/-- `log⌊P⌋ ≤ 𝓛⁹` (`⌊P⌋ ≥ 1`). [cite: Zhang2022LandauSiegel, §2 (2.6)] -/
private theorem log_floor_bigP_le (hP : 2 ≤ ⌊bigP D⌋₊) : Real.log ⌊bigP D⌋₊ ≤ ell D ^ 9 := by
  have hP1 : (0 : ℝ) ≤ bigP D := (Real.exp_pos _).le
  have h0 : (0 : ℝ) < ⌊bigP D⌋₊ := by
    have : (2 : ℝ) ≤ ⌊bigP D⌋₊ := by exact_mod_cast hP
    linarith
  calc Real.log ⌊bigP D⌋₊ ≤ Real.log (bigP D) := Real.log_le_log h0 (Nat.floor_le hP1)
    _ = ell D ^ 9 := by rw [bigP, Real.log_exp]

/-- `log⌈2T²⌉ ≤ 3𝓛²` (`⌈2T²⌉ ≤ T³` as `T ≥ 3`; `log T = 𝓛^{1.1} ≤ 𝓛²`; `𝓛 ≥ 2`).
[cite: Zhang2022LandauSiegel, §2 (2.6)] -/
private theorem log_ceil_le (hℓ2 : 2 ≤ ell D) (hy : 2 ≤ ⌈2 * bigT D ^ 2⌉₊) :
    Real.log ⌈2 * bigT D ^ 2⌉₊ ≤ 3 * ell D ^ 2 := by
  have hℓ1 : 1 ≤ ell D := by linarith
  have hℓ0 : 0 < ell D := by linarith
  have hT0 : 0 < bigT D := Real.exp_pos _
  have h11ge : ell D ≤ ell D ^ (1.1 : ℝ) := Real.self_le_rpow_of_one_le hℓ1 (by norm_num)
  have h11 : ell D ^ (1.1 : ℝ) ≤ ell D ^ 2 := by
    have := Real.rpow_le_rpow_of_exponent_le hℓ1 (by norm_num : (1.1 : ℝ) ≤ 2)
    rwa [Real.rpow_two] at this
  have hT3 : (3 : ℝ) ≤ bigT D := by
    have hl3 : Real.log 3 < 2 := by
      have := Real.log_lt_sub_one_of_pos (by norm_num : (0:ℝ) < 3) (by norm_num)
      linarith
    have h3 : Real.log 3 ≤ ell D ^ (1.1 : ℝ) := by linarith
    calc (3 : ℝ) = Real.exp (Real.log 3) := (Real.exp_log (by norm_num)).symm
      _ ≤ bigT D := by rw [bigT]; exact Real.exp_le_exp.mpr h3
  have hy0 : (0 : ℝ) < ⌈2 * bigT D ^ 2⌉₊ := by
    have : (2 : ℝ) ≤ ⌈2 * bigT D ^ 2⌉₊ := by exact_mod_cast hy
    linarith
  have hyle : (⌈2 * bigT D ^ 2⌉₊ : ℝ) ≤ bigT D ^ 3 := by
    have h1 : (⌈2 * bigT D ^ 2⌉₊ : ℝ) < 2 * bigT D ^ 2 + 1 := Nat.ceil_lt_add_one (by positivity)
    have h2 : 2 * bigT D ^ 2 + 1 ≤ bigT D ^ 3 := by nlinarith
    linarith
  calc Real.log ⌈2 * bigT D ^ 2⌉₊ ≤ Real.log (bigT D ^ 3) := Real.log_le_log hy0 hyle
    _ = 3 * ell D ^ (1.1 : ℝ) := by rw [Real.log_pow, bigT, Real.log_exp]; push_cast; ring
    _ ≤ 3 * ell D ^ 2 := by linarith

/-- `log D⁴ = 4𝓛`. [cite: Zhang2022LandauSiegel, §2 p. 4] -/
private theorem log_pow_four (D : ℕ) : Real.log ((D ^ 4 : ℕ) : ℝ) = 4 * ell D := by
  rw [ell, show ((D ^ 4 : ℕ) : ℝ) = (D : ℝ) ^ 4 by push_cast; ring, Real.log_pow]
  push_cast; ring

/-- The logarithmic factor of the mean value, bounded by a power of `𝓛`:
`√(K²·M₁·(log⌊P⌋)⁴(log⌈2T²⌉)²⁰(log D⁴)¹² · M₂(log⌊P⌋)⁴) ≤ K·3¹⁰4⁶·√(M₁M₂)·𝓛⁶²` (`K, M₁, M₂ ≥ 0`).
[cite: Zhang2022LandauSiegel, §17 p. 97] -/
private theorem sqrt_logs_le {K M₁ M₂ : ℝ} (hK : 0 ≤ K) (hM₁ : 0 ≤ M₁) (hM₂ : 0 ≤ M₂)
    (hℓ4 : 4 ≤ ell D) (hP : 2 ≤ ⌊bigP D⌋₊) (hy : 2 ≤ ⌈2 * bigT D ^ 2⌉₊) :
    Real.sqrt ((K ^ 2 * (M₁ * (Real.log ⌊bigP D⌋₊ ^ 4 * Real.log ⌈2 * bigT D ^ 2⌉₊ ^ 20 *
        Real.log ((D ^ 4 : ℕ) : ℝ) ^ 12))) * (M₂ * Real.log ⌊bigP D⌋₊ ^ 4)) ≤
      K * (3 ^ 10 * 4 ^ 6) * Real.sqrt (M₁ * M₂) * ell D ^ 62 := by
  have hℓ1 : 1 ≤ ell D := by linarith
  have hℓ0 : 0 ≤ ell D := by linarith
  have hlogP := log_floor_bigP_le hP
  have hlogP0 : 0 ≤ Real.log ⌊bigP D⌋₊ := Real.log_natCast_nonneg _
  have hlogy := log_ceil_le (D := D) (by linarith) hy
  have hlogy0 : 0 ≤ Real.log ⌈2 * bigT D ^ 2⌉₊ := Real.log_natCast_nonneg _
  rw [log_pow_four D]
  have e1 : Real.log ⌊bigP D⌋₊ ^ 4 ≤ (ell D ^ 9) ^ 4 := pow_le_pow_left₀ hlogP0 hlogP 4
  have e2 : Real.log ⌈2 * bigT D ^ 2⌉₊ ^ 20 ≤ (3 * ell D ^ 2) ^ 20 := pow_le_pow_left₀ hlogy0 hlogy 20
  have hlhs : K ^ 2 * (M₁ * (Real.log ⌊bigP D⌋₊ ^ 4 * Real.log ⌈2 * bigT D ^ 2⌉₊ ^ 20 *
        (4 * ell D) ^ 12)) * (M₂ * Real.log ⌊bigP D⌋₊ ^ 4) ≤
      (K * (3 ^ 10 * 4 ^ 6) * ell D ^ 62) ^ 2 * (M₁ * M₂) := by
    calc K ^ 2 * (M₁ * (Real.log ⌊bigP D⌋₊ ^ 4 * Real.log ⌈2 * bigT D ^ 2⌉₊ ^ 20 *
          (4 * ell D) ^ 12)) * (M₂ * Real.log ⌊bigP D⌋₊ ^ 4)
        ≤ K ^ 2 * (M₁ * ((ell D ^ 9) ^ 4 * (3 * ell D ^ 2) ^ 20 * (4 * ell D) ^ 12)) *
            (M₂ * (ell D ^ 9) ^ 4) := by gcongr
      _ = (K * (3 ^ 10 * 4 ^ 6) * ell D ^ 62) ^ 2 * (M₁ * M₂) := by ring
  calc _ ≤ Real.sqrt ((K * (3 ^ 10 * 4 ^ 6) * ell D ^ 62) ^ 2 * (M₁ * M₂)) := Real.sqrt_le_sqrt hlhs
    _ = K * (3 ^ 10 * 4 ^ 6) * ell D ^ 62 * Real.sqrt (M₁ * M₂) := by
        rw [Real.sqrt_mul (sq_nonneg _), Real.sqrt_sq (by positivity)]
    _ = _ := by ring
import Literature.MathematicalPhysics.QuantumFieldTheory.Balaban1983to89.B3Op116ScaleChains

/-!
# `Balaban1983to89.B3Op116MajorantConvolution` — T. Bałaban, *(Higgs)₂,₃ quantum fields in a finite volume. III. Renormalization*,
# Commun. Math. Phys. **88** (1983) 411–445 [Balaban1983Higgs3], (1.16) p. 414 / (2.6), (2.10) pp. 424–426:
# **THE (2.6)/(2.10) MULTI-SCALE MAJORANT CURRENCY IS CLOSED UNDER LATTICE CONVOLUTION — hence chains of EVERY length**
# (the engine behind *«for n, n′ sufficiently large, a kernel of the operator (1.16) is a sufficiently regular function of both
# variables»*): two majorants convolved give a majorant of the same shape with the exponents ADDED and the rate HALVED, with no
# condition on the total exponent; the condition `Σa > d` enters only once, at the end, where the top scale dominates; the
# FOUR- and FIVE-KERNEL CHAINS `bond_chain4_le` / `bond_chain5_le` of the (1.16) kernel at `n + n′ = 3, 4` in the exact hypothesis
# shape of `bond_chain3_le`

statement-level skeleton of published theorems with citation tags; proofs where landed; nothing here is a claim about the Yang–Mills mass gap

PDF held: `paper:balaban1983-higgs-2-3-quantum-fields-finite-volume` p. 414 [PDF 4] ((1.16) and the two sentences quoted below), pp. 424, 426
[PDF 14, 16] ((2.5), (2.6), (2.10)); [Balaban1983RegularityDecay] = `paper:balaban1983-cmp89-regularity-decay` Sect. 5 p. 594 (lattice sums).

CITATION HEADER (lean-in-tree rule).  T. Bałaban, CMP **88** (1983) 411–445 [Balaban1983Higgs3]: (1.16) p. 414, (2.5) p. 424, (2.6) p. 424,
(2.10) p. 426; T. Bałaban, *Regularity and decay of lattice Green's functions*, CMP **89** (1983) 571–597 [Balaban1983RegularityDecay], Sect. 5
Theorem p. 594 (uniform lattice sums).  Cell `lit-balaban` (HOME `run/shared/lean/pub/lit-balaban/`), Phase-2 proof seat **p33** gen 63 (unit
`lit-balaban-p33`, literature-prover-lit-balaban-p33-g63-0; free-target protocol G.5-34(d), TAKING HOME/STATUS.md 2026-08-23T04:41:03Z, cc r14 (owner
of the (1.16) analytic programme, `DESIGN-B3-116-analytic.md`), p35 (FILE 4), p40 (FILE 5), r15 (fold owner)); SKELETON rows **B3.Eq1.16** /
**B3.Eq2.5** (owner r15) — LOCATED ENGINE FILE (no head claim), sibling of r14's `B3Op116ScaleChains` (FILE E), which it imports and never restates:
`conv2_le_max` (two exponential kernels on two scales), `profile_half_scale_le` (the uniform torus sum of [Balaban1983RegularityDecay] Sect. 5 at the
rate of a scale), `sum_site_le_sum_idx`, `rate_eq`, `sum_mesh_rpow_le` (top-dominated geometric scale sums), `bond_chain3_le` (the three-kernel chain),
`HiggsCovariancePos.sum_site_dir` (bonds = sites × directions).  This file SERVES the request of the FILE-4 seat p35 gen 21 to r14 (HOME
`lit-balaban-r14/INBOX.md` 2026-08-23T03:43:47Z: *«`chain4_le`/`bond_chain4_le` in FILE E»*, named again as FILE 4's trigger in p35's closing line
HOME/STATUS.md 04:38:01Z) without touching FILE E.

WHAT IS PRINTED (verbatim, p. 414 [PDF 4]): *"Perhaps the simplest way is to treat it as an external field, because for n, n′ sufficiently large,
a kernel of the operator (1.16) is a sufficiently regular function of both variables. More exactly the Hölder norms of the covariant derivatives
of this kernel, the norms defined for example in the inequalities (I.2.24) and (I.2.25) of Proposition I.2.1, are exponentially decaying with
the distance of the arguments and are uniformly bounded by O(1)(e(L^kε)^{1−α})^{n+n′}, where α > 0 but can be arbitrarily small. This estimate
follows easily from the properties of the propagators G_k(Ω, A) proved in the next paper."*  (2.6) p. 424: *"G_k(Ω,B̃) = Σ_{j=0}^{k−1} G^η_{(j)}(Ω,B̃)"*;
(2.10) p. 426: *"|G^η_{(j)}(Ω,B̃;x,x′)| ≤ O(1)(L^jη)^{−d+2}e^{−δ₁(L^jη)^{−1}|x−x′|}, and if the propagator is differentiated, then for each
differentiation, there is an additional factor (L^jη)^{−1} on the right side."*

THE CURRENCY (r14, FILE E / `B3Op116KernelRegularTorus` §1–§2, used verbatim here — no new definition).  A kernel factor of a chain of (1.16) is
majorized, after (2.6) and (2.10), by a MULTI-SCALE MAJORANT
  `𝔪(c, a; δ)(x, y) := Σ_{j<k} c · (L^jε)^{a−d} · exp(−δ (L^jε)^{−1} · ε|x − y|)`        (`(L^jε) = P.mesh j`, `ε|x−y| = P.mesh 0 · tdist x y`),
exponent `a = 2` for an undifferentiated propagator, `a = 1` with one covariant derivative, `a = 0` with two (r14's table, `DESIGN-B3-116-analytic.md` §4.1);
in the statements below the majorants are written out as these sums (the letters `c`, `a − d`, `δ` in the displayed positions), exactly as in
`B3Op116ScaleChains.bond_chain3_le` and `B3Op116KernelRegularTorus.col_le`/`dcol_le`/`majorant_shift_le`.

WHAT THIS FILE PROVES (all on the model's tori `HiggsLattice.Site P 0`, every `HiggsLattice.Params` with `L > 1`, uniform in the volume and in `k`).
* §1 `bump_mono_scale` / `bump_mono_rate` / `majorant_rate_mono`: the bump `exp(−δ(L^jε)^{−1}ε|x−y|)` increases with the scale `j` and decreases with
  the rate; a majorant at rate `δ` is below the same majorant at any rate `δ′ ≤ δ`.
* §2 **`majorant_le_top`** — THE PLACE WHERE «n, n′ SUFFICIENTLY LARGE» ENTERS: for a POSITIVE net exponent `s = a − d > 0` the scale sum is dominated by
  the top scale, `𝔪(c, a; δ)(x,y) ≤ c·(L^s − 1)^{−1}·(L^kε)^{s}·exp(−δ(L^kε)^{−1}ε|x−y|)` (`sum_mesh_rpow_le` + §1).
* §3 `conv2_scales_le` (two (2.10)-bumps at scales `j₁`, `j₂` convolved over the SITES of `T_ε` cost the volume of the finer scale and keep half the
  decay of the coarser: `Σ_u e_{j₁}(x,u)e_{j₂}(u,y) ≤ N(8d/δ)^d·(L^{min(j₁,j₂)})^d·exp(−(δ/2)(L^{max(j₁,j₂)}ε)^{−1}ε|x−y|)`, from FILE E `conv2_le_max` +
  `profile_half_scale_le`) and `pair_scale_algebra` (`(L^{j₁}ε)^{a₁−d}(L^{j₂}ε)^{a₂−d}(L^{min})^d = (L^{j₁}ε)^{a₁}(L^{j₂}ε)^{a₂}((L^{max}ε)^d)^{−1}(ε^d)^{−1}`).
* §4 `sum_sq_le_lower_add_upper` (a double scale sum regrouped by its larger index) and the two inner geometric sums.
* §5 **`conv_majorant_le` — CLOSURE UNDER CONVOLUTION**: for `a₁, a₂ > 0`, `0 < δ ≤ 1`,
  `Σ_u 𝔪(c₁, a₁; δ)(x,u)·𝔪(c₂, a₂; δ)(u,y) ≤ 𝔪(c₁c₂·K·(ε^d)^{−1}, a₁ + a₂; δ/2)(x,y)`,
  `K = N(8d/δ)^d·(L^{a₁}(L^{a₁} − 1)^{−1} + L^{a₂}(L^{a₂} − 1)^{−1})` — NO condition on `a₁ + a₂` versus `d`, so the lemma ITERATES along a chain of
  any length (each contraction adds the exponents, halves the rate and costs one `(ε^d)^{−1}` = the `ε^{−d}` of a kernel read as a matrix entry).
* §6 kernel forms: `sum_kernel_mul_le` (nonnegative kernels `F(u) ≤ 𝔪₁(x,u)`, `G(u) ≤ 𝔪₂(u,y)` ⇒ `Σ_u F·G ≤ 𝔪₁₂(x,y)`), and the BOND form
  `sum_bond_kernel_mul_le` (majorants read at `b₋ = b.src`, the `d` directions cost a factor `d`).
* §7 `chain2_le` / `bond_chain2_le`: two kernels with `a₁ + a₂ > d` (the value clause at `n + n′ = 0` has `a = 2 > d` only for `d = 1`; recorded for
  completeness and as the pattern of use of §2 after §5).
* §8 **`bond_chain4_le`** — THE FOUR-KERNEL CHAIN of the (1.16) kernel at `n + n′ = 3` ((n,n′) ∈ {(2,1),(1,2)}: four propagator factors, three
  `V_k`-insertions summed over the bonds `b₁, b₂, b₃` of `T_ε`), in the EXACT hypothesis shape of FILE E's `bond_chain3_le` (nonnegative `F₁ b₁`,
  `F₂ b₁ b₂`, `F₃ b₂ b₃`, `F₄ b₃` majorized at rate `δ` with exponents `a_i − d`, anchors `x / b.src / x′`, `a_i > 0`, `a₁ + a₂ + a₃ + a₄ > d`):
  `Σ_{b₁,b₂,b₃} F₁F₂F₃F₄ ≤ C(N,d,L,δ,a)·c₁c₂c₃c₄·(ε^d)^{−3}·(L^kε)^{a₁+a₂+a₃+a₄−d}·exp(−(δ/8)(L^kε)^{−1}ε|x−x′|)` UNIFORMLY IN `k` — contract `(F₃,F₄)` by §6,
  weaken `F₁, F₂` to the rate `δ/2` (§1), apply `bond_chain3_le` at the rate `δ/2` with exponents `(a₁, a₂, a₃ + a₄)`.
* §9 `bond_chain5_le` — the five-kernel chain at `n + n′ = 4` ((n,n′) = (2,2)) by one more contraction in front of §8 (rate `δ/16`,
  `(ε^d)^{−4}`); the pattern continues to any length.
* §10 (v1.1) **`sum_sq_majorant_le`** / `sum_sq_kernel_le` — the `ℓ²`-COLUMN of a majorant of ANY exponent `a` with `2a > d`:
  `Σ_u ε^d 𝔪(c,a;δ)(x,u)² ≤ C·c²·(L^kε)^{2a−d}` (the self-convolution of §5 at `y = x`, then §2) — the interface between an outer sup-segment of
  a long chain (contracted by §5 to one exponent `A = Σa_i ≥ 2`) and an `L²`-bounded middle (FILE E `sq_col_le` is the case `a = 2`).
HONEST SCOPE.  Pure lattice-sum lemmas on the model's tori (no propagator, no field, no region); nothing of (1.16) itself is asserted here — which
chains occur, with which exponents, and the `L²` route for the chains with a twice-differentiated middle factor are r14's FILE 3(b)
(`B3Op116KernelRegularTorus`) and p35's FILE 4; the rate loss `δ ↦ δ/2` per contraction and the constants are not optimized (print: *"exponentially
decaying"*, no rate specified).  Theorems only: no `def`, no `def … : Prop`, no `sorry`; axioms standard.
-/

noncomputable section
import Literature.NumberTheory.ConnesConsani2021.VanishingConditions
import Literature.Analysis.Fourier.BoasKacPointwiseBound
import HarnessLib

/-!
# Connes–Consani 2021, §3: Remark 3.9 (i) with the Boas–Kac bound discharged

RH-FREE (label, line 1); bears on the cell's §3 bookkeeping only (Cor. 3.8 / Rem. 3.9 are
NUMERICAL-IN-PRINT remarks off every closing path).  Nothing here bears on the truth of the Riemann
hypothesis.

`VanishingConditions.lean` types **Connes–Consani 2021, Remark 3.9 (i)** (= arXiv:2006.13771 Rem. 20 (i),
p. 14, chunk p0014:L23–L32) as `rem_3_9_i_of_numericalInput`, with TWO printed inputs as hypotheses: the
Boas–Kac pointwise bound `hBK` ("the bound given by Theorem 2 of [BK] — typo corrected: ceiling function —
`|f(x)| ≤ f(0) cos(π/(⌈s/x⌉ + 1))` for any positive definite function `f` with support in the interval
`[−s, s]`", R. P. Boas, M. Kac, Duke Math. J. 12 (1945) Thm 2) and the numerical verification `hnum`
("this holds for `s = 0.14043`").  The first is now a TREE THEOREM —
`Literature.Analysis.Fourier.BoasKacPointwise.norm_le_re_apply_zero_mul_cos` (Fejér's first-coefficient
inequality for nonnegative trigonometric polynomials + the Poisson / Fejér–Riesz lattice step; Boas–Kac
1945 Thm 2 = Kolountzakis–Révész 2006 Cor. 1) — and this file reads it for CC's class
(`IsPositiveDefinite.norm_le_re_zero_mul_cos`, Def. 3.1 + `C_c^∞([−s, s])` = the tree's `Yoshida1992.C s`)
and re-issues the remark with ONLY the floating-point input `hnum` left as a hypothesis
(`rem_3_9_i`), the integrability bookkeeping `hMi` being proved as well.

## References
* A. Connes, C. Consani, *Weil positivity and trace formula, the archimedean place*, Selecta Math. 27
  (2021), §3 Rem. 3.9 (i). [cite: ConnesConsani2021, Rem. 3.9 (i) §3 p. 14]
* R. P. Boas, M. Kac, Duke Math. J. 12 (1945), Thm 2. [cite: BoasKac1945, Thm 2]
-/

noncomputable section

open MeasureTheory Set Complex Filter FourierTransform
open scoped Real ComplexConjugate

namespace Literature.NumberTheory.ConnesConsani2021

open Literature.NumberTheory.LFunctions

variable {f : ℝ → ℂ}

/-- RH-FREE. **The Boas–Kac pointwise bound for CC's class** ([BK] Theorem 2, the inequality quoted in
Rem. 3.9 (i), "typo corrected: ceiling function"): every positive definite `f ∈ C_c^∞([−s, s])` (Def. 3.1,
`s > 0`) satisfies `|f(x)| ≤ f(0) · cos(π/(⌈s/|x|⌉ + 1))` for `x ≠ 0` — the tree theorem
`Literature.Analysis.Fourier.BoasKacPointwise.norm_le_re_apply_zero_mul_cos` (Boas–Kac 1945 Thm 2 /
Kolountzakis–Révész 2006 Cor. 1, via Fejér's inequality and Poisson summation) read through
`isPositiveDefinite_iff_fourierIntegral`.  This DISCHARGES the hypothesis `hBK` of
`rem_3_9_i_of_numericalInput`.
[cite: BoasKac1945, Thm 2] [cite: ConnesConsani2021, Rem. 3.9 (i) §3 p. 14 (arXiv Rem. 20 (i), p0014:L23–L27)] -/
theorem IsPositiveDefinite.norm_le_re_zero_mul_cos {s : ℝ} (hs : 0 < s) (hfC : f ∈ Yoshida1992.C s)
    (hpd : IsPositiveDefinite f) {x : ℝ} (hx : x ≠ 0) :
    ‖f x‖ ≤ (f 0).re * Real.cos (π / (⌈s / |x|⌉₊ + 1)) := by
  rw [Yoshida1992.mem_C] at hfC
  obtain ⟨hf, hfs⟩ := hfC
  have hF := (isPositiveDefinite_iff_fourierIntegral.mp hpd).2
  exact Literature.Analysis.Fourier.BoasKacPointwise.norm_le_re_apply_zero_mul_cos hf.1 hs hfs
    (fun ξ ↦ Complex.nonneg_iff.mpr ⟨(hF ξ).1, (hF ξ).2.symm⟩) hx

/-- `Q₊G = −G″ + G/4` is continuous for `G ∈ C²`. [folklore] -/
private theorem continuous_opQ_of_contDiff {G : ℝ → ℂ} (hG : ContDiff ℝ 2 G) : Continuous (opQ G) := by
  have h1 : ContDiff ℝ 1 (deriv G) := by
    rw [← one_add_one_eq_two] at hG
    exact hG.deriv'
  have h2 : Continuous (deriv (deriv G)) := h1.continuous_deriv le_rfl
  show Continuous fun t ↦ -deriv (deriv G) t + (1 / 4 : ℂ) * G t
  exact h2.neg.add (continuous_const.mul hG.continuous)

/-- The weight of Rem. 3.9 (i), `x ↦ cos(π/(⌈s/|x|⌉ + 1))`, is measurable and bounded by `1`, so
`‖Q₊k‖ · cos(π/(⌈s/|x|⌉ + 1))` is integrable on `(0, s]` for `k ∈ C²` — the bookkeeping hypothesis `hMi`
of `rem_3_9_i_of_numericalInput`. [folklore] -/
private theorem integrableOn_norm_opQ_mul_cos {G : ℝ → ℂ} (hG : ContDiff ℝ 2 G) (s : ℝ) :
    IntegrableOn (fun x ↦ ‖opQ G x‖ * Real.cos (π / (⌈s / |x|⌉₊ + 1))) (Ioc 0 s) := by
  have hmeas : Measurable fun x : ℝ ↦ Real.cos (π / (⌈s / |x|⌉₊ + 1)) := by
    have h1 : Measurable fun x : ℝ ↦ ⌈s / |x|⌉₊ :=
      (measurable_const.div continuous_abs.measurable).nat_ceil
    have h2 : Measurable fun x : ℝ ↦ ((⌈s / |x|⌉₊ : ℕ) : ℝ) := measurable_from_nat.comp h1
    exact Real.measurable_cos.comp (measurable_const.div (h2.add_const 1))
  have hint : IntegrableOn (fun x ↦ ‖opQ G x‖) (Ioc 0 s) :=
    ((continuous_opQ_of_contDiff hG).norm.integrableOn_Icc (a := 0) (b := s)).mono_set
      Ioc_subset_Icc_self
  refine Integrable.mul_bdd hint hmeas.aestronglyMeasurable (c := 1) (Eventually.of_forall fun x ↦ ?_)
  rw [Real.norm_eq_abs]
  exact Real.abs_cos_le_one _

/-- RH-FREE. **Connes–Consani 2021, Remark 3.9 (i)** (= arXiv Rem. 20 (i), p. 14) with the Boas–Kac bound
DISCHARGED: "One can improve the constant `u` of Corollary 3.8 using the bound given by Theorem 2 of [BK]
`|f(x)| ≤ f(0) cos(π/(⌈s/x⌉ + 1))` for any positive definite function `f` with support in the interval
`[−s, s]`.  The condition on `s` now becomes `∫₀ˢ Q₊δ(ν(x)) cos(π/(⌈s/x⌉ + 1)) dx ≤ 1`.  This holds for
`s = 0.14043` and improves the value of `u` of Corollary 3.8 to `1.15077`."  Same typing as
`rem_3_9_i_of_numericalInput` — generic in the even function `k = G ∘ |·|` (`G ∈ C²`, `G′(0) = 1`; CC:
`G(x) = δ(eˣ)`) — but with ONLY the printed numerical verification `hnum` at `s = 0.14043` as hypothesis
(NUMERICAL-IN-PRINT, floating point in print; not re-computed here): the pointwise bound is the tree
theorem `IsPositiveDefinite.norm_le_re_zero_mul_cos` and the integrability bookkeeping is proved.
[cite: ConnesConsani2021, Rem. 3.9 (i) §3 p. 14 (arXiv Rem. 20 (i), p0014:L23–L32)] -/
theorem rem_3_9_i {G : ℝ → ℂ} (hG : ContDiff ℝ 2 G) (hG1 : deriv G 0 = 1)
    (hnum : ∫ x in Ioc 0 (0.14043 : ℝ),
      ‖opQ G x‖ * Real.cos (π / (⌈(0.14043 : ℝ) / |x|⌉₊ + 1)) ≤ 1) :
    IsPositiveOn (-fun f ↦ evenFunctional G (opQ f)) ↑(Yoshida1992.C (0.14043 : ℝ)) :=
  rem_3_9_i_of_numericalInput hG hG1
    (fun _ hfC hpd _ hx ↦ hpd.norm_le_re_zero_mul_cos (by norm_num) hfC hx)
    (integrableOn_norm_opQ_mul_cos hG _) hnum

end Literature.NumberTheory.ConnesConsani2021

end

..............................

*REQUIRED WORK*: Say how many lines in the entries contain the string "verbatim", and leave out everything else.

*YOUR RESPONSE*: 2